Start of PROVIDED RECORDS
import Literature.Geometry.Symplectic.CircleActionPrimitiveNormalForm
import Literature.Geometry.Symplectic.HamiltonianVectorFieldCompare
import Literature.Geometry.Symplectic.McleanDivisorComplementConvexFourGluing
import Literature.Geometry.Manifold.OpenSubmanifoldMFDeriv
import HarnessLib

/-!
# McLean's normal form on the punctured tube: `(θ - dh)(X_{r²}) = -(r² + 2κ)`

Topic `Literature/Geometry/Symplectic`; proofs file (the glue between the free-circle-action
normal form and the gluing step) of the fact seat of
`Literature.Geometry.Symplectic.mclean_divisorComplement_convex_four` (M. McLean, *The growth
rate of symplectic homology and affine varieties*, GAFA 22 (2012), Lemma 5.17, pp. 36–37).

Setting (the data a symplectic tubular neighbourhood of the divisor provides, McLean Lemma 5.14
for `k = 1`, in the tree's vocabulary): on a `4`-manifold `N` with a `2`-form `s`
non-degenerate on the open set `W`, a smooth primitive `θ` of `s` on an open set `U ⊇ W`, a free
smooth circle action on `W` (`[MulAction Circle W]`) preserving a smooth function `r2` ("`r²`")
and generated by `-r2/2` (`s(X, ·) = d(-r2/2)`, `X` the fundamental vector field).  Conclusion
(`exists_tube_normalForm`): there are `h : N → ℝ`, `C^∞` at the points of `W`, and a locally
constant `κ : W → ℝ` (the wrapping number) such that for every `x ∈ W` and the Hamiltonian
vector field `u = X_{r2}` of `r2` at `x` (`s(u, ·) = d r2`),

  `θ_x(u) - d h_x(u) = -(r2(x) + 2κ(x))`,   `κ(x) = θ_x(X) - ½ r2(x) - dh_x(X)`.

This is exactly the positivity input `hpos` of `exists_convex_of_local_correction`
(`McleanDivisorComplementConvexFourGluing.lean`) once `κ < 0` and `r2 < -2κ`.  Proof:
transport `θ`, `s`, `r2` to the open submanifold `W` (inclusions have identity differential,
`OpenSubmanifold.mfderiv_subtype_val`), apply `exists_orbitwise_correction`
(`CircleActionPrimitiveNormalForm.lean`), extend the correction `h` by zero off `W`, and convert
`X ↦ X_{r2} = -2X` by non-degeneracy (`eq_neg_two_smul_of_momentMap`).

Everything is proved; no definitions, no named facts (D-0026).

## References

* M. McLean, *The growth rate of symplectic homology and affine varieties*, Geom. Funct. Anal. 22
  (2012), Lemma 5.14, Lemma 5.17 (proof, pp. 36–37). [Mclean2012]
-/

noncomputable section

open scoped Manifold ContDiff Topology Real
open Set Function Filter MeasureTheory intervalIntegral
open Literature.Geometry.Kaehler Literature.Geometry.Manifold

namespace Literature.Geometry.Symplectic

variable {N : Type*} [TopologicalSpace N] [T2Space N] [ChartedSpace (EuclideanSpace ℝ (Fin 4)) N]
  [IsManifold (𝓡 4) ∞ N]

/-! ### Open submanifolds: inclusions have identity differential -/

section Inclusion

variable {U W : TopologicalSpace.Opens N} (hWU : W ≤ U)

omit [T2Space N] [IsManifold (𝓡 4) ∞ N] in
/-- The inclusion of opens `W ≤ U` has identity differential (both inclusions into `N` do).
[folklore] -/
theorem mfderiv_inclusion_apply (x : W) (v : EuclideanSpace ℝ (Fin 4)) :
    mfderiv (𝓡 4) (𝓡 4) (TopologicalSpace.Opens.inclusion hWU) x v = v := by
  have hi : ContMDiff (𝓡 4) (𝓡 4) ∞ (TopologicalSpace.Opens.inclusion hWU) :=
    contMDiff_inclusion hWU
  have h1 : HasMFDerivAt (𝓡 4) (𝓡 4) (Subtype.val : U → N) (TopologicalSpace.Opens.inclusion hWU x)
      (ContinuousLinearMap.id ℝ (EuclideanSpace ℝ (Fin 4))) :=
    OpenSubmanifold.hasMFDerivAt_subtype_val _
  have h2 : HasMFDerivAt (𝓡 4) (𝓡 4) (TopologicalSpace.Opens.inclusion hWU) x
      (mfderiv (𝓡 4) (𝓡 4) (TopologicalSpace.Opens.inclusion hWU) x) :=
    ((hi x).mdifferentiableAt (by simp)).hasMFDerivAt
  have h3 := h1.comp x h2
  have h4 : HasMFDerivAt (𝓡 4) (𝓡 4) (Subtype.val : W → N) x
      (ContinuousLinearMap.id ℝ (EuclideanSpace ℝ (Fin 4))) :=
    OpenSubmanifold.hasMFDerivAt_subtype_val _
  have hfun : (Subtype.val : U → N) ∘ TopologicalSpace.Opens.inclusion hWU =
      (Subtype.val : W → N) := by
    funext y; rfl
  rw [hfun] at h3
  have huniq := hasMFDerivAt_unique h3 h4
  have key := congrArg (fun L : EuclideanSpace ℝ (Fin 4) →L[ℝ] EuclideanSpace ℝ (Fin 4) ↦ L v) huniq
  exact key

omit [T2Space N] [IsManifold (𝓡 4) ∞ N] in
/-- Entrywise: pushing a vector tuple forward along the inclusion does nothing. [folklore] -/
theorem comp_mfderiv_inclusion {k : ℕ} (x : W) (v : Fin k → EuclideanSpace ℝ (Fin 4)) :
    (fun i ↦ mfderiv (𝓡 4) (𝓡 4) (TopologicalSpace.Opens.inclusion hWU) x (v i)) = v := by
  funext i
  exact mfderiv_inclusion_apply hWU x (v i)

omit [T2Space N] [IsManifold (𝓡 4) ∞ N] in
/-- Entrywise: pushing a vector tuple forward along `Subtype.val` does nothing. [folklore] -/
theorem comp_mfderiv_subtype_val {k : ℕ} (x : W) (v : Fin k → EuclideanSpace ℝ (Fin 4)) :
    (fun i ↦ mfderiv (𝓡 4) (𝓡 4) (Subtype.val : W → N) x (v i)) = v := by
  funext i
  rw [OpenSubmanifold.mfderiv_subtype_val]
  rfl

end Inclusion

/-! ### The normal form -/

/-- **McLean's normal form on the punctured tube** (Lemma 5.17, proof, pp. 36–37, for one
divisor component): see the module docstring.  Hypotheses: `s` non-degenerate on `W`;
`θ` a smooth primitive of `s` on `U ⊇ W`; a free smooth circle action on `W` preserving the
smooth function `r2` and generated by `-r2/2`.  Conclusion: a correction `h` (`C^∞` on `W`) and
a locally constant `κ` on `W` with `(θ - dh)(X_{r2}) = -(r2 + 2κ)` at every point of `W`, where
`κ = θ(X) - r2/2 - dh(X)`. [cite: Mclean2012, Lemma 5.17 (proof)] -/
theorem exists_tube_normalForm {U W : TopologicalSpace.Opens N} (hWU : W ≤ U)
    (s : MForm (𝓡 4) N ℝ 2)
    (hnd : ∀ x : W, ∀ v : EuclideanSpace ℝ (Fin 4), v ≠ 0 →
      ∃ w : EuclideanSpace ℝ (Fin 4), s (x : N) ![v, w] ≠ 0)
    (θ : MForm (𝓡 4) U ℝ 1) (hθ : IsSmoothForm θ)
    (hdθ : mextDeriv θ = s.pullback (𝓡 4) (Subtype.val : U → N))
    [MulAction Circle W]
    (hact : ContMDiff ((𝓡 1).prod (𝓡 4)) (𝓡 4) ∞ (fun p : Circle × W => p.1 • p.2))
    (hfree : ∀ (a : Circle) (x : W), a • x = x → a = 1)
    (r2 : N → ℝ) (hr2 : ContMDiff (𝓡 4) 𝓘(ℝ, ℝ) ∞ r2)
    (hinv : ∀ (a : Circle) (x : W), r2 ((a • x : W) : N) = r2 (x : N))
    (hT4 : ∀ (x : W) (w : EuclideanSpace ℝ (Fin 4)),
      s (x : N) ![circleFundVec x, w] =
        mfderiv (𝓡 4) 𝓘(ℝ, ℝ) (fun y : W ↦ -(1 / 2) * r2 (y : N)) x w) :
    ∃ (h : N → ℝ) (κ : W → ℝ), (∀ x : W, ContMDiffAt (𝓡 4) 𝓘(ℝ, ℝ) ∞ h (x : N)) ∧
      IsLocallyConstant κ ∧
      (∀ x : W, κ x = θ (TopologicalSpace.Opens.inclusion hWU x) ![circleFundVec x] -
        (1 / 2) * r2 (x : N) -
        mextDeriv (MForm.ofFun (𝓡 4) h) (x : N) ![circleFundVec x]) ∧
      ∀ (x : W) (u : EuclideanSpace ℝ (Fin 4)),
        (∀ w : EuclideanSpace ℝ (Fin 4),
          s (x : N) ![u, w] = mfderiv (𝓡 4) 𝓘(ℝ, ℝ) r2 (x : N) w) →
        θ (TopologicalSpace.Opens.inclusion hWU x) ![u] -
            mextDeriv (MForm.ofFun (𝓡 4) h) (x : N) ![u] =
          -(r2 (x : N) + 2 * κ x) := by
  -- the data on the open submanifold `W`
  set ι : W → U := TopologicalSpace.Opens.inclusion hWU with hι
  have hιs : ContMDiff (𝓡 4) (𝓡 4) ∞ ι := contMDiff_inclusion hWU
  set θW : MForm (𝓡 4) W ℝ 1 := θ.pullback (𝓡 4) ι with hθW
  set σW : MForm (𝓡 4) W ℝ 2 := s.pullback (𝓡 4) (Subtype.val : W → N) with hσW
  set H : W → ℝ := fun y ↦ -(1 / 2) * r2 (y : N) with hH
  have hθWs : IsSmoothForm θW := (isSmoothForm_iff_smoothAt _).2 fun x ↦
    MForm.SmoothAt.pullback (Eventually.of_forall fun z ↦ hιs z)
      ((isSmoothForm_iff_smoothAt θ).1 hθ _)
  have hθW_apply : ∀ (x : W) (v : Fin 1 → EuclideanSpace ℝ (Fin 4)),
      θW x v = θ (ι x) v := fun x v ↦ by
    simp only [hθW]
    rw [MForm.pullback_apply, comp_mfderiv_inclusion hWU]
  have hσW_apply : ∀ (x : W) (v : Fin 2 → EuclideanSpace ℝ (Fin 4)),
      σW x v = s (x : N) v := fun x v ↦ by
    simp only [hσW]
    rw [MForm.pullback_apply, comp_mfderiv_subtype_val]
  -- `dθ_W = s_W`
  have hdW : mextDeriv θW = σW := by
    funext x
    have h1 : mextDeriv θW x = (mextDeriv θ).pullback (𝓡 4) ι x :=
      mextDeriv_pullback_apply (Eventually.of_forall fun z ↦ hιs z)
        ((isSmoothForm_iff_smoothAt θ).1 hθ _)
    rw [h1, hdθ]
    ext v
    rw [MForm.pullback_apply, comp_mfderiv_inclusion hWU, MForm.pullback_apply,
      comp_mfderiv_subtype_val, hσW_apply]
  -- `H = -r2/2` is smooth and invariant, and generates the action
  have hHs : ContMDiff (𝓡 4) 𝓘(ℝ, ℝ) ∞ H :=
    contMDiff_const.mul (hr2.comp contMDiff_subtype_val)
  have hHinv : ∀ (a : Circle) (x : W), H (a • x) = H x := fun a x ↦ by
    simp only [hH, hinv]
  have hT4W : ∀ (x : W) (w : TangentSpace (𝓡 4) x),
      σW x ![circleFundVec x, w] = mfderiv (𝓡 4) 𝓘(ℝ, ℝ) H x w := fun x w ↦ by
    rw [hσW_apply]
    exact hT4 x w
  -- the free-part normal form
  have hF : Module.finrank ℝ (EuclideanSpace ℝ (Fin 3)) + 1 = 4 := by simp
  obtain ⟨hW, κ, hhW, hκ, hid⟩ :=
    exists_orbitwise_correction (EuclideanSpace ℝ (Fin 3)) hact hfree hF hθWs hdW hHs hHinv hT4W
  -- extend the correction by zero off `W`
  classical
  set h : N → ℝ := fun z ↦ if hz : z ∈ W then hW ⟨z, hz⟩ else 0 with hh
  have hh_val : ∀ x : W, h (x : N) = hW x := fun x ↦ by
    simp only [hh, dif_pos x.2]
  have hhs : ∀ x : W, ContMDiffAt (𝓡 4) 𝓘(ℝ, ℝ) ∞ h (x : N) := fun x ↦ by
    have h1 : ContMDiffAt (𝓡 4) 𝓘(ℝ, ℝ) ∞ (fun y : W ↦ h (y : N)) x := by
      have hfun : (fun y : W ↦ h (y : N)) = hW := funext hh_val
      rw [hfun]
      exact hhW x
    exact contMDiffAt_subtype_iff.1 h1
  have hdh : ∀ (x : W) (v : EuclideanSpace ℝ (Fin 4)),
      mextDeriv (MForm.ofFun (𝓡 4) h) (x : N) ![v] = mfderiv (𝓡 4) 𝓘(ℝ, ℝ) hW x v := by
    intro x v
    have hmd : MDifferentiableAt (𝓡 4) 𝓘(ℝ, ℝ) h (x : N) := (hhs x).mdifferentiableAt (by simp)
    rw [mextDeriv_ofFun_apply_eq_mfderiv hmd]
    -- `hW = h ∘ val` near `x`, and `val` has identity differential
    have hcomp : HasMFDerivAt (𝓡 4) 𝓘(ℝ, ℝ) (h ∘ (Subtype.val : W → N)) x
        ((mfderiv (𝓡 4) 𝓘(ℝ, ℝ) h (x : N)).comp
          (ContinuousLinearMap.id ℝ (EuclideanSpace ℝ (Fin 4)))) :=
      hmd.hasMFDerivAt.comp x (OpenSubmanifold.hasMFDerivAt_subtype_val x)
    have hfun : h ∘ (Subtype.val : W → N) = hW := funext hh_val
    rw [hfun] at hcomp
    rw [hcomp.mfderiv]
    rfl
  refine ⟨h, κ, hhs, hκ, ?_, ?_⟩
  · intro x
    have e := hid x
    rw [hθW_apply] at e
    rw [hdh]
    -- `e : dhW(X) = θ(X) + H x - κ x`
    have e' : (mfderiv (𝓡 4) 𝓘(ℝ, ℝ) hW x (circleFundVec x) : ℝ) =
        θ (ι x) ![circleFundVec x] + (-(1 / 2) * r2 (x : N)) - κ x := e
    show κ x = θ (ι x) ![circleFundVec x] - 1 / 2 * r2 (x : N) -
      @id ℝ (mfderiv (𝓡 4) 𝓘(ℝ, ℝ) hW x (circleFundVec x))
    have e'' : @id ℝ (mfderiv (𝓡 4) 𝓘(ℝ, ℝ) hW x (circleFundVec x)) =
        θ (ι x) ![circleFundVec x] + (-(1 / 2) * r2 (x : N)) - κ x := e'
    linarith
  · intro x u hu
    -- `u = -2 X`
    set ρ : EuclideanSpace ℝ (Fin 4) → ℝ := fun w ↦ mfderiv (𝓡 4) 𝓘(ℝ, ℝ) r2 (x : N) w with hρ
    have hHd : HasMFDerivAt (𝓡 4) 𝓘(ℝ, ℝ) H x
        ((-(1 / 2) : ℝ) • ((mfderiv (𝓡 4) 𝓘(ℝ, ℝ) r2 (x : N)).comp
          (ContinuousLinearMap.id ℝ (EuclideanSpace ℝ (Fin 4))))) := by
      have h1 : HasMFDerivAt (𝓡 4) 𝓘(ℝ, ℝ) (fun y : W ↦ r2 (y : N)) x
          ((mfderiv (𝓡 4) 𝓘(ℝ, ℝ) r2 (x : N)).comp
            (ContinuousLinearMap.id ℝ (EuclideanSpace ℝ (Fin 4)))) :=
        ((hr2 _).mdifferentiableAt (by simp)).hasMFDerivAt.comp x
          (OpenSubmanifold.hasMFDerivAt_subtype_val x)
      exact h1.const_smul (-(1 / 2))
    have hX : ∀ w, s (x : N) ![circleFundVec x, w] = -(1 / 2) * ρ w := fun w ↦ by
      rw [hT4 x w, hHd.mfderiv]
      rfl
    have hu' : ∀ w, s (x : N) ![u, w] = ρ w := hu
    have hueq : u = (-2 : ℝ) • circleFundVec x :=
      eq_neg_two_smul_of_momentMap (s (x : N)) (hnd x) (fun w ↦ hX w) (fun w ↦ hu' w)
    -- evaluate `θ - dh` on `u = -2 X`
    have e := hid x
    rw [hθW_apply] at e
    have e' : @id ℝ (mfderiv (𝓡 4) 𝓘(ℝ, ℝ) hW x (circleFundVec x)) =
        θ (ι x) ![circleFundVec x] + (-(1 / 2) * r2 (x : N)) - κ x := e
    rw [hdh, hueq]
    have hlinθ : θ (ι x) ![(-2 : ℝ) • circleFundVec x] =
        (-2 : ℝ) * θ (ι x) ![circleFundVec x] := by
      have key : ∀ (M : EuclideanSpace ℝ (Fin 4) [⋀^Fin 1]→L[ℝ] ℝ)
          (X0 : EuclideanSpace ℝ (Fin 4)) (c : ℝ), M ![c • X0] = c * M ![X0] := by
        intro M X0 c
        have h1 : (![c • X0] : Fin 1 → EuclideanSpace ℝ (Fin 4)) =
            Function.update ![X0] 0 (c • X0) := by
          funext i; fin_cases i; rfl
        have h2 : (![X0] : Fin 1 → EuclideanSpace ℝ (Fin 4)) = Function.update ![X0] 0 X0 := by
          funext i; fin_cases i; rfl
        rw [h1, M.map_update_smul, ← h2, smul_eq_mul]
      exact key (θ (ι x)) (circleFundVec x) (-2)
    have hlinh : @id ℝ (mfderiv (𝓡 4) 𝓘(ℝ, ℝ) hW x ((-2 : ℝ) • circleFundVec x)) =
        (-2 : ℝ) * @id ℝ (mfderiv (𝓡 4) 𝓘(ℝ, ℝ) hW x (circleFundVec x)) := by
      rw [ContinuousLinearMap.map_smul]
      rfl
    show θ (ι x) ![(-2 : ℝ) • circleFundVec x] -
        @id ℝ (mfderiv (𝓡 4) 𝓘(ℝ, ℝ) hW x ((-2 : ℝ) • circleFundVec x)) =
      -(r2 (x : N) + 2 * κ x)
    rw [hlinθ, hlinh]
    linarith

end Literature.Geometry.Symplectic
End of PROVIDED RECORDS
- TASK PROMPT: Leave out every line above except those from the line with "noncomputable section" up to and including the line with "(Subtype.val : W → N) := by", and copy those exactly.

- EXERCISE OUTPUT:
noncomputable section

open scoped Manifold ContDiff Topology Real
open Set Function Filter MeasureTheory intervalIntegral
open Literature.Geometry.Kaehler Literature.Geometry.Manifold

namespace Literature.Geometry.Symplectic

variable {N : Type*} [TopologicalSpace N] [T2Space N] [ChartedSpace (EuclideanSpace ℝ (Fin 4)) N]
  [IsManifold (𝓡 4) ∞ N]

/-! ### Open submanifolds: inclusions have identity differential -/

section Inclusion

variable {U W : TopologicalSpace.Opens N} (hWU : W ≤ U)

omit [T2Space N] [IsManifold (𝓡 4) ∞ N] in
/-- The inclusion of opens `W ≤ U` has identity differential (both inclusions into `N` do).
[folklore] -/
theorem mfderiv_inclusion_apply (x : W) (v : EuclideanSpace ℝ (Fin 4)) :
    mfderiv (𝓡 4) (𝓡 4) (TopologicalSpace.Opens.inclusion hWU) x v = v := by
  have hi : ContMDiff (𝓡 4) (𝓡 4) ∞ (TopologicalSpace.Opens.inclusion hWU) :=
    contMDiff_inclusion hWU
  have h1 : HasMFDerivAt (𝓡 4) (𝓡 4) (Subtype.val : U → N) (TopologicalSpace.Opens.inclusion hWU x)
      (ContinuousLinearMap.id ℝ (EuclideanSpace ℝ (Fin 4))) :=
    OpenSubmanifold.hasMFDerivAt_subtype_val _
  have h2 : HasMFDerivAt (𝓡 4) (𝓡 4) (TopologicalSpace.Opens.inclusion hWU) x
      (mfderiv (𝓡 4) (𝓡 4) (TopologicalSpace.Opens.inclusion hWU) x) :=
    ((hi x).mdifferentiableAt (by simp)).hasMFDerivAt
  have h3 := h1.comp x h2
  have h4 : HasMFDerivAt (𝓡 4) (𝓡 4) (Subtype.val : W → N) x
      (ContinuousLinearMap.id ℝ (EuclideanSpace ℝ (Fin 4))) :=
    OpenSubmanifold.hasMFDerivAt_subtype_val _
  have hfun : (Subtype.val : U → N) ∘ TopologicalSpace.Opens.inclusion hWU =
      (Subtype.val : W → N) := by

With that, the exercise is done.